Pierrot Lunaire, Op. 21 ("Moonstruck Pierrot" or "Pierrot in the Moonlight"), is a melodrama by Arnold Schoenberg. It is a setting of 21 selected poems from Otto Erich Hartleben's German translation of the Belgian poet Albert Giraud's cycle of French poems of the same name. The première of the work, which is between 35 and 40 minutes in length, was at the Berlin Choralion-Saal on October 16, 1912.

The narrator (voice-type unspecified in the score, but traditionally performed by a soprano) delivers the poems in the Sprechstimme style. Schoenberg had previously used a combination of spoken text with instrumental accompaniment, called "melodrama", in the Summer-wind narrative of Gurre-Lieder, which was a fashionable musical style popular at the end of the nineteenth century. The melodrama is in atonal form, yet does not use Schoenberg's twelve-tone technique.

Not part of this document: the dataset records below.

/-!
# Venture YMGap, track ROBUST-BALL — GAUSSIAN CONCENTRATION, TIER 2 (continued): explicit lattice proxies for the exponential
# influence profile, and the `SU(2)` / every-`N` readings on the tier-2 ball `MemBallZdS`

HONEST FRAMING. WHAT THIS IS: a venture file (cell `pub-ymgap`, track Y2 ROBUST-BALL, seat ds-3, theorems only) continuing
`ConcentrationSummable.lean`. There the variance proxy `V ≥ Σ_y (Σ_i 2√N K_i Σ_{z ∈ Δ_i} e^{−t‖z − y‖_∞})²` is a hypothesis; here it is
made EXPLICIT (lossy `ℓ¹` comparison, as in the tier-1 file `ConcentrationLatticeSums.lean`):
* `exp_neg_sq_le_pow_l1` / `sum_boxLinks_exp_sq_le` — `(e^{−t‖v‖_∞})² ≤ r₂^{ℓ¹(v)}`, `r₂ = e^{−2t/d}`, and for every link `z` and every box
  `Σ_{y ∈ boxLinks d n} (e^{−t‖z − y‖_∞})² ≤ d · ((1 + r₂)/(1 − r₂))^d =: d Θ₂(t)` (`t > 0`);
* ★ `sum_boxLinks_influenceS_sq_le` — ONE LIPSCHITZ CYLINDER: `Σ_{y ∈ boxLinks d n} (2√N K Σ_{z ∈ Δ} e^{−t‖z − y‖_∞})² ≤ 4 N K² d #Δ² Θ₂(t)`;
* ★★ `dlrS_abs_sub_integral_ge_le_explicit` — TIER 2, `SU(N)`, under rb-p1's weighted row condition with `t > 0`: for EVERY DLR state `μ`
  of the member and every Lipschitz cylinder `F` (constant `K`, links `Δ`):
  `μ{|F − ∫F dμ| ≥ r} ≤ 2 exp(−2 r² / (4 N K² d #Δ² Θ₂(t)))`;
* ★ `suN_dlrS_abs_sub_integral_ge_le_bakryEmery` (every `N ≥ 2`, hypothesis-free Bakry–Émery pair, on `MemBallZdS a Λ_t t W`) and
  ★★ `su2_dlrS_abs_sub_integral_ge_le` (`SU(2)`, sharp pair: `2(d−1)|β_W| e^{a} e^{t} + e^{a/2} √(2/3) Λ_t < 1`, on `MemBallZdS`):
  `μ{|F − ∫F dμ| ≥ r} ≤ 2 exp(−2 r² / (8 K² d #Δ² Θ₂(t)))`.
WHAT THIS IS NOT: strong-coupling LATTICE statements inside the tier-2 ball with existence-grade (lossy) constants; not an LDP, not a
CLT; nothing about the continuum limit or the Clay Millennium problem.

References: C. McDiarmid (1989); C. Külske, CMP 239 (2003) 29–51; H. Föllmer, LNM 1362 (1988), Ch. I, (2.8), (2.10), Cor. (2.14); the
seat's `ConcentrationSummable.lean`, `ConcentrationLatticeSums.lean`, rb-p1's `LatticeSumL1.lean`, `UniformPlaquetteSusceptibility.lean`.
-/

noncomputable section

Pierrot Lunaire is among Schoenberg's most celebrated and frequently performed works. The instrumentation of the piece, flute, clarinet, violin, cello, and piano (with standard doublings and in this case with the addition of a vocalist), has subsequently been named after Schoenberg's composition and is now referred to as a Pierrot Ensemble.

The quintet of instruments used in Pierrot Lunaire became the core ensemble for many contemporary-music ensembles of the twentieth century, such as The Fires of London, who formed in 1965 as "The Pierrot Players", and continued to concertize with a varied classical and contemporary repertory. This group (and others like it) began to perform works arranged for these instruments, and commissioned new works especially to take advantage of this ensemble's instrumental colors.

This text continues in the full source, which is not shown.